Rhein Watch Trend Tracker

Watching the ripples so you can catch the waves

Monday, November 08, 2010

Scrambled Egg

The media egg has been scrambled . Sectors once clearly dominant have been parsed into demographic shards.

Hundreds of cable television channels now compete with the networks, formerly seen as monolithic captors of viewers time. Magazines that once were safe repositories for advertisers who look for prominent titles to display their messages have lost their privileged perches.

Newsweek once a proud emblem of news and analysis has been sold for less than it used to make on advertising revenues every month. BusinessWeek once the standard for business Journalism and the flagship of MacGraw-Hill's magazine fleet has been sold to Bloomberg using the same humiliating calculus.
Forbes the capitalist tool, the hottest magazine in the last quarter of the20th century has completely redesigned its business plan to conform to a new digital paradigm.

Internet advertising, once considered billboards along the roadbed of the information super highway has grown its market share in a predictably upward trajectory as more and more eyeballs are attracted to a mobile communications modality. Every media construct can be captured on a cell phone or iPad. Time is now the big competitor for readership. Entertainment is now, more than ever, a cohesive factor in message delivery and retention. Embedded messages have become fashionable as edutainment is seen as the most effective delivery scenario.

This phenomenon should be a positive trend that will reshape society, providing new creative opportunities for spreading the word about available goods and services people need to fully participate in a new digital age.

Now that's a trend worth tracking.

Digital Revolution

This from the New York Times
November 7,2010

"Across the country, online education is exploding: 4.6 million students took a college-level online course during fall 2008, up 17 percent from a year earlier, according to the Sloan Survey of Online Learning. A large majority — about three million — were simultaneously enrolled in face-to-face courses, belying the popular notion that most online students live far from campuses, said Jeff Seaman, co-director of the survey. Many are in community colleges, he said. Very few attend private colleges; families paying $53,000 a year demand low student-faculty ratios.
Colleges and universities that have plunged into the online field, mostly public, cite their dual missions to serve as many students as possible while remaining affordable, as well as a desire to exploit the latest technologies.
At the University of Iowa, as many as 10 percent of 14,000 liberal arts undergraduates take an online course each semester, including Classical Mythology and Introduction to American Politics.
At the University of North Carolina at Chapel Hill, first-year Spanish students are no longer offered a face-to-face class; the university moved all instruction online, despite internal research showing that online students do slightly less well in grammar and speaking."

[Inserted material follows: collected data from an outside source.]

import Literature.Probability.Independence.BerryEsseen
import Mathlib.Probability.Moments.Variance
import HarnessLib

/-!
# SECOND-ORDER EXPANSION OF `E e^{isZ}` FOR BOUNDED CENTRED VARIABLES AND THE PRODUCT COMPARISON
# `|Π_u E e^{isZ_u} − exp(−s² Σ_u Var Z_u / 2)| ≤ #U · (|s|³K³ + s⁴K⁴)` (the "independent-block" half of Newman's CLT)

Claimed R42 (8)(c) in the cell INBOX at 2026-08-28T13:11:28Z by fkp-10a gen 354 (NEW CLAIM #1 of the gen), under provision (ι) (no coordinator seated since gen 272's closing line l.8385: the lane lead absorbs the registry word, silence = consent; readers fk-ref / fkt-lead / fkp-18r / fkp-10b); lineage row FO-10a-g354 (self-suggested), package g354-newmanclt, label NC-B.
Helper file of the `fk-continuity` build cell (bschramm lane; `--supports stmt-CriticalPhenomena-4575`); builds on
p205010 (kernel theorem, internal audit signed; external expert review pending). No definitions, no named facts, no
sorries; standard axioms. UNCONDITIONAL. GENERIC: a probability measure `μ` on a measurable space `Ω` and finitely many
bounded centred real "random variables" `Z_u`; no independence or association is assumed here — the file controls the
PRODUCT of the one-block characteristic functions, which in Newman's argument (Newman 1980, proof of Thm. 2, p. 127:
"the proof of the standard central limit theorem") replaces the i.i.d. central limit theorem: since all blocks obey the
same third-order bound, no identical distribution is needed.

* `norm_prod_sub_prod_le_sum` — telescoping `‖Π a_u − Π b_u‖ ≤ Σ ‖a_u − b_u‖` in the closed unit ball of a normed
  commutative ring.
* `norm_integral_cexp_sub_one_sub_le` — `‖E e^{isZ} − (1 − s² Var(Z)/2)‖ ≤ |s|³ K³` for `|Z| ≤ K`, `E Z = 0`
  (Durrett (3.3.3) with `n = 2`, the tree's `norm_cexp_mul_I_sub_taylor_two_le_cube`, integrated).
* `norm_prod_integral_cexp_sub_exp_le` — for `s² K² ≤ 2`:
  `‖Π_{u∈U} E e^{isZ_u} − exp(−s² Σ_{u∈U} Var(Z_u)/2)‖ ≤ #U · (|s|³K³ + s⁴K⁴)` (`|e^{−x} − 1 + x| ≤ x²` on `[0,1]`).

## References

* C. M. Newman, *Normal fluctuations and the FKG inequalities*, Comm. Math. Phys. 74 (1980) 119–128, proof of Thm. 2.
  [Newman1980]
* R. Durrett, *Probability: Theory and Examples*, 5th ed. (2019), (3.3.3) and Thm. 3.4.1 (the expansion step).
  [Durrett2019]
* G. Grimmett, *The Random-Cluster Model*, Springer 2006, §4.3 (the intended application: box limits). [Grimmett2006]
-/

noncomputable section

namespace Summit.CriticalPhenomena.PercolationContinuityZ3.Theorems.FK

namespace NewmanCLT

open MeasureTheory ProbabilityTheory Complex Finset
open Literature.Probability.Independence

/-! ### Products in the unit ball -/

/-- **Telescoping bound** in a normed commutative ring: if `‖a_u‖, ‖b_u‖ ≤ 1` for `u ∈ U` then
`‖Π_{u∈U} a_u − Π_{u∈U} b_u‖ ≤ Σ_{u∈U} ‖a_u − b_u‖`. [cite: Durrett2019, Lemma 3.4.3] -/
theorem norm_prod_sub_prod_le_sum {R ι : Type*} [NormedCommRing R] [NormOneClass R] (U : Finset ι) {a b : ι → R}
    (ha : ∀ u ∈ U, ‖a u‖ ≤ 1) (hb : ∀ u ∈ U, ‖b u‖ ≤ 1) :
    ‖∏ u ∈ U, a u - ∏ u ∈ U, b u‖ ≤ ∑ u ∈ U, ‖a u - b u‖ := by
  classical
  induction U using Finset.induction_on with
  | empty => simp
  | insert j s hj ih =>
    rw [Finset.prod_insert hj, Finset.prod_insert hj, Finset.sum_insert hj]
    have ha' : ∀ i ∈ s, ‖a i‖ ≤ 1 := fun i hi => ha i (Finset.mem_insert_of_mem hi)
    have hb' : ∀ i ∈ s, ‖b i‖ ≤ 1 := fun i hi => hb i (Finset.mem_insert_of_mem hi)
    have hbj : ‖∏ i ∈ s, b i‖ ≤ 1 :=
      (Finset.norm_prod_le _ _).trans (Finset.prod_le_one (fun i _ => norm_nonneg _) hb')
    have h : a j * ∏ i ∈ s, a i - b j * ∏ i ∈ s, b i =
        a j * (∏ i ∈ s, a i - ∏ i ∈ s, b i) + (a j - b j) * ∏ i ∈ s, b i := by ring
    rw [h]
    refine (norm_add_le _ _).trans ?_
    have h1 : ‖a j * (∏ i ∈ s, a i - ∏ i ∈ s, b i)‖ ≤ ∑ i ∈ s, ‖a i - b i‖ :=
      (norm_mul_le _ _).trans ((mul_le_of_le_one_left (norm_nonneg _) (ha j (mem_insert_self j s))).trans (ih ha' hb'))
    have h2 : ‖(a j - b j) * ∏ i ∈ s, b i‖ ≤ ‖a j - b j‖ :=
      (norm_mul_le _ _).trans (mul_le_of_le_one_right (norm_nonneg _) hbj)
    linarith

/-! ### Second-order expansion of the characteristic function of a bounded centred variable -/

variable {Ω : Type*} [MeasurableSpace Ω] {μ : Measure Ω}

/-- **Second-order expansion**: for a measurable `Z` with `|Z| ≤ K` and `E Z = 0` on a probability space and real `s`,
`‖E e^{isZ} − (1 − s² Var(Z)/2)‖ ≤ |s|³ K³` (indeed `≤ |s|³ E|Z|³/6`; integrate `|e^{ix} − 1 − ix + x²/2| ≤ |x|³/6`).
[cite: Durrett2019, (3.3.3); Newman1980, proof of Thm. 2] -/
theorem norm_integral_cexp_sub_one_sub_le [IsProbabilityMeasure μ] {Z : Ω → ℝ} (hZm : Measurable Z) {K : ℝ}
    (hK : ∀ ω, |Z ω| ≤ K) (h0 : ∫ ω, Z ω ∂μ = 0) (s : ℝ) :
    ‖∫ ω, cexp (((s * Z ω : ℝ) : ℂ) * I) ∂μ - (1 - ((s ^ 2 * Var[Z; μ] / 2 : ℝ) : ℂ))‖ ≤ |s| ^ 3 * K ^ 3 := by
  have hb : ∀ᵐ ω ∂μ, Z ω ∈ Set.Icc (-K) K := ae_of_all _ fun ω => abs_le.1 (hK ω)
  have hi : Integrable Z μ := Integrable.of_mem_Icc (-K) K hZm.aemeasurable hb
  have hi2 : Integrable (fun ω => Z ω ^ 2) μ := (memLp_of_bounded hb hZm.aestronglyMeasurable 2).integrable_sq
  have hvar : Var[Z; μ] = ∫ ω, Z ω ^ 2 ∂μ := variance_of_integral_eq_zero hZm.aemeasurable h0
  -- the remainder
  set R : Ω → ℂ := fun ω => cexp (((s * Z ω : ℝ) : ℂ) * I) - 1 - ((s * Z ω : ℝ) : ℂ) * I
    + (((s * Z ω : ℝ) : ℂ)) ^ 2 / 2 with hR
  have hRb : ∀ ω, ‖R ω‖ ≤ |s| ^ 3 * K ^ 3 := fun ω => by
    refine (norm_cexp_mul_I_sub_taylor_two_le_cube (s * Z ω)).trans ?_
    rw [abs_mul, mul_pow]
    have h3 : |Z ω| ^ 3 ≤ K ^ 3 := pow_le_pow_left₀ (abs_nonneg _) (hK ω) 3
    have h6 : |s| ^ 3 * |Z ω| ^ 3 / 6 ≤ |s| ^ 3 * |Z ω| ^ 3 :=
      div_le_self (by positivity) (by norm_num)
    exact h6.trans (mul_le_mul_of_nonneg_left h3 (by positivity))
  -- integrability of the pieces
  have iE : Integrable (fun ω => cexp (((s * Z ω : ℝ) : ℂ) * I)) μ := by
    refine (integrable_const (1 : ℝ)).mono' (by fun_prop) (ae_of_all _ fun ω => ?_)
    rw [Complex.norm_exp_ofReal_mul_I]
  have iL : Integrable (fun ω => ((s * Z ω : ℝ) : ℂ) * I) μ := ((hi.const_mul s).ofReal).mul_const I
  have iQ : Integrable (fun ω => (((s * Z ω : ℝ) : ℂ)) ^ 2 / 2) μ := by
    have : Integrable (fun ω => ((s ^ 2 * Z ω ^ 2 / 2 : ℝ) : ℂ)) μ := ((hi2.const_mul (s ^ 2)).div_const 2).ofReal
    refine this.congr (ae_of_all _ fun ω => ?_)
    push_cast; ring
  have i1 : Integrable (fun ω => cexp (((s * Z ω : ℝ) : ℂ) * I) - 1) μ := iE.sub' (integrable_const _)
  have i2 : Integrable (fun ω => cexp (((s * Z ω : ℝ) : ℂ) * I) - 1 - ((s * Z ω : ℝ) : ℂ) * I) μ := i1.sub' iL
  have hint : ∫ ω, R ω ∂μ = ∫ ω, cexp (((s * Z ω : ℝ) : ℂ) * I) ∂μ - (1 - ((s ^ 2 * Var[Z; μ] / 2 : ℝ) : ℂ)) := by
    simp only [hR]
    rw [integral_add i2 iQ, integral_sub i1 iL, integral_sub iE (integrable_const _), integral_const]
    simp only [probReal_univ, one_smul]
    have hlin : ∫ ω, ((s * Z ω : ℝ) : ℂ) * I ∂μ = 0 := by
      rw [integral_mul_const, integral_complex_ofReal, integral_const_mul, h0]; simp
    have hquad : ∫ ω, (((s * Z ω : ℝ) : ℂ)) ^ 2 / 2 ∂μ = ((s ^ 2 * Var[Z; μ] / 2 : ℝ) : ℂ) := by
      have e : (fun ω => (((s * Z ω : ℝ) : ℂ)) ^ 2 / 2) = fun ω => (((s ^ 2 * (Z ω ^ 2) / 2 : ℝ)) : ℂ) := by
        funext ω; push_cast; ring
      rw [e, integral_complex_ofReal, integral_div, integral_const_mul, hvar]
    rw [hlin, hquad]
    ring
  rw [← hint]
  calc ‖∫ ω, R ω ∂μ‖ ≤ ∫ ω, ‖R ω‖ ∂μ := norm_integral_le_integral_norm _
    _ ≤ ∫ _ω, |s| ^ 3 * K ^ 3 ∂μ :=
        integral_mono_of_nonneg (ae_of_all _ fun ω => norm_nonneg _) (integrable_const _) (ae_of_all _ hRb)
    _ = |s| ^ 3 * K ^ 3 := by simp

/-! ### Product comparison with the Gaussian characteristic function -/

/-- `|e^{−x} − (1 − x)| ≤ x²` for `0 ≤ x ≤ 1`. [folklore] -/
theorem abs_exp_neg_sub_one_sub_le {x : ℝ} (hx0 : 0 ≤ x) (hx1 : x ≤ 1) : |Real.exp (-x) - (1 - x)| ≤ x ^ 2 := by
  have h := Real.abs_exp_sub_one_sub_id_le (x := -x) (by rw [abs_neg, abs_of_nonneg hx0]; exact hx1)
  rw [neg_sq] at h
  refine le_trans (le_of_eq ?_) h
  congr 1
  ring

/-- **Product comparison**: for measurable `Z_u`, `u ∈ U`, with `|Z_u| ≤ K`, `E Z_u = 0` and `s² K² ≤ 2`,
`‖Π_{u∈U} E e^{isZ_u} − exp(−s² Σ_{u∈U} Var(Z_u)/2)‖ ≤ #U · (|s|³K³ + s⁴K⁴)`: the one-block expansion, the telescoping
bound, `Var(Z_u) ≤ K²` so that `x_u = s²Var(Z_u)/2 ∈ [0,1]`, and `|e^{−x_u} − (1 − x_u)| ≤ x_u²`. In Newman's proof this
is the step "as in the proof of the standard central limit theorem". [cite: Newman1980, proof of Thm. 2; Durrett2019, Thm. 3.4.1 (proof)] -/
theorem norm_prod_integral_cexp_sub_exp_le [IsProbabilityMeasure μ] {ι : Type*} (U : Finset ι) {Z : ι → Ω → ℝ}
    (hZm : ∀ u ∈ U, Measurable (Z u)) {K : ℝ} (hK : ∀ u ∈ U, ∀ ω, |Z u ω| ≤ K)
    (h0 : ∀ u ∈ U, ∫ ω, Z u ω ∂μ = 0) {s : ℝ} (hs : s ^ 2 * K ^ 2 ≤ 2) :
    ‖∏ u ∈ U, ∫ ω, cexp (((s * Z u ω : ℝ) : ℂ) * I) ∂μ -
        ((Real.exp (-(s ^ 2 * (∑ u ∈ U, Var[Z u; μ]) / 2)) : ℝ) : ℂ)‖ ≤ #U * (|s| ^ 3 * K ^ 3 + s ^ 4 * K ^ 4) := by
  -- the three families
  set a : ι → ℂ := fun u => ∫ ω, cexp (((s * Z u ω : ℝ) : ℂ) * I) ∂μ with hadef
  set x : ι → ℝ := fun u => s ^ 2 * Var[Z u; μ] / 2 with hxdef
  set b : ι → ℂ := fun u => ((1 - x u : ℝ) : ℂ) with hbdef
  set c : ι → ℂ := fun u => ((Real.exp (-x u) : ℝ) : ℂ) with hcdef
  have hV : ∀ u ∈ U, Var[Z u; μ] ≤ K ^ 2 := fun u hu => by
    have h := variance_le_sq_of_bounded (μ := μ) (a := -K) (b := K) (X := Z u)
      (ae_of_all _ fun ω => abs_le.1 (hK u hu ω)) (hZm u hu).aemeasurable
    refine h.trans (le_of_eq ?_)
    ring
  have hx0 : ∀ u ∈ U, 0 ≤ x u := fun u _ => by
    simp only [hxdef]
    exact div_nonneg (mul_nonneg (sq_nonneg _) (variance_nonneg _ _)) (by norm_num)
  have hx1 : ∀ u ∈ U, x u ≤ 1 := fun u hu => by
    simp only [hxdef]
    have := mul_le_mul_of_nonneg_left (hV u hu) (sq_nonneg s)
    linarith
  have hxsq : ∀ u ∈ U, x u ^ 2 ≤ s ^ 4 * K ^ 4 := fun u hu => by
    have h1 : x u ≤ s ^ 2 * K ^ 2 / 2 := by
      simp only [hxdef]
      exact div_le_div_of_nonneg_right (mul_le_mul_of_nonneg_left (hV u hu) (sq_nonneg s)) (by norm_num)
    have h2 : x u ^ 2 ≤ (s ^ 2 * K ^ 2 / 2) ^ 2 := pow_le_pow_left₀ (hx0 u hu) h1 2
    refine h2.trans ?_
    have : (s ^ 2 * K ^ 2 / 2) ^ 2 = s ^ 4 * K ^ 4 / 4 := by ring
    rw [this]
    exact div_le_self (by positivity) (by norm_num)
  have ha1 : ∀ u ∈ U, ‖a u‖ ≤ 1 := fun u _ => by
    simp only [hadef]
    refine (norm_integral_le_of_norm_le_const (C := 1) (ae_of_all _ fun ω => ?_)).trans (by simp)
    rw [norm_exp_ofReal_mul_I]
  have hb1 : ∀ u ∈ U, ‖b u‖ ≤ 1 := fun u hu => by
    simp only [hbdef]
    rw [Complex.norm_real, Real.norm_eq_abs, abs_of_nonneg (by linarith [hx1 u hu])]
    linarith [hx0 u hu]
  have hc1 : ∀ u ∈ U, ‖c u‖ ≤ 1 := fun u hu => by
    simp only [hcdef]
    rw [Complex.norm_real, Real.norm_eq_abs, abs_of_pos (Real.exp_pos _), Real.exp_le_one_iff]
    linarith [hx0 u hu]
  -- one-block bounds
  have hab : ∀ u ∈ U, ‖a u - b u‖ ≤ |s| ^ 3 * K ^ 3 := fun u hu => by
    simp only [hadef, hbdef, hxdef]
    have h := norm_integral_cexp_sub_one_sub_le (μ := μ) (hZm u hu) (hK u hu) (h0 u hu) s
    push_cast at h ⊢
    exact h
  have hbc : ∀ u ∈ U, ‖b u - c u‖ ≤ s ^ 4 * K ^ 4 := fun u hu => by
    simp only [hbdef, hcdef]
    rw [← Complex.ofReal_sub, Complex.norm_real, Real.norm_eq_abs, abs_sub_comm]
    exact (abs_exp_neg_sub_one_sub_le (hx0 u hu) (hx1 u hu)).trans (hxsq u hu)
  -- the product of the `c u` is the Gaussian characteristic function
  have hprodc : ∏ u ∈ U, c u = ((Real.exp (-(s ^ 2 * (∑ u ∈ U, Var[Z u; μ]) / 2)) : ℝ) : ℂ) := by
    simp only [hcdef]
    rw [← Complex.ofReal_prod, ← Real.exp_sum]
    congr 2
    simp only [hxdef]
    rw [Finset.mul_sum, Finset.sum_div, ← Finset.sum_neg_distrib]
  rw [← hprodc]
  calc ‖∏ u ∈ U, a u - ∏ u ∈ U, c u‖
      = ‖(∏ u ∈ U, a u - ∏ u ∈ U, b u) + (∏ u ∈ U, b u - ∏ u ∈ U, c u)‖ := by rw [sub_add_sub_cancel]
    _ ≤ ‖∏ u ∈ U, a u - ∏ u ∈ U, b u‖ + ‖∏ u ∈ U, b u - ∏ u ∈ U, c u‖ := norm_add_le _ _
    _ ≤ ∑ u ∈ U, ‖a u - b u‖ + ∑ u ∈ U, ‖b u - c u‖ :=
        add_le_add (norm_prod_sub_prod_le_sum U ha1 hb1) (norm_prod_sub_prod_le_sum U hb1 hc1)
    _ ≤ ∑ u ∈ U, |s| ^ 3 * K ^ 3 + ∑ u ∈ U, s ^ 4 * K ^ 4 :=
        add_le_add (Finset.sum_le_sum hab) (Finset.sum_le_sum hbc)
    _ = #U * (|s| ^ 3 * K ^ 3 + s ^ 4 * K ^ 4) := by
        rw [Finset.sum_const, Finset.sum_const, nsmul_eq_mul, nsmul_eq_mul]; ring

end NewmanCLT

end Summit.CriticalPhenomena.PercolationContinuityZ3.Theorems.FK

Rhein Watch Trend Tracker comment.
eLearning is changing the way we teach and the trend will continue as a public demands efficiency in every aspect of human endeavor. This is particularly true as public schools keep increasing their demands on real estate taxpayers, and continue to use archaic academic structures.
Consider the amount of money that could be saved by the elimination of school buses . Think of costs that could be eliminated by redesigning schools to accommodate a more eLearning friendly platform. This trend is inevitable as we convert from an analog world to one where most almost everything is digital.
This has meaningful portent for Focus WHSN (world high school news). The Website still under development is going to make every iPad into a fountain of learning–portable and manageable and fun.
Each issue of focus will be planned as a supplement to the curriculum it every high school class and course.
Bring it on.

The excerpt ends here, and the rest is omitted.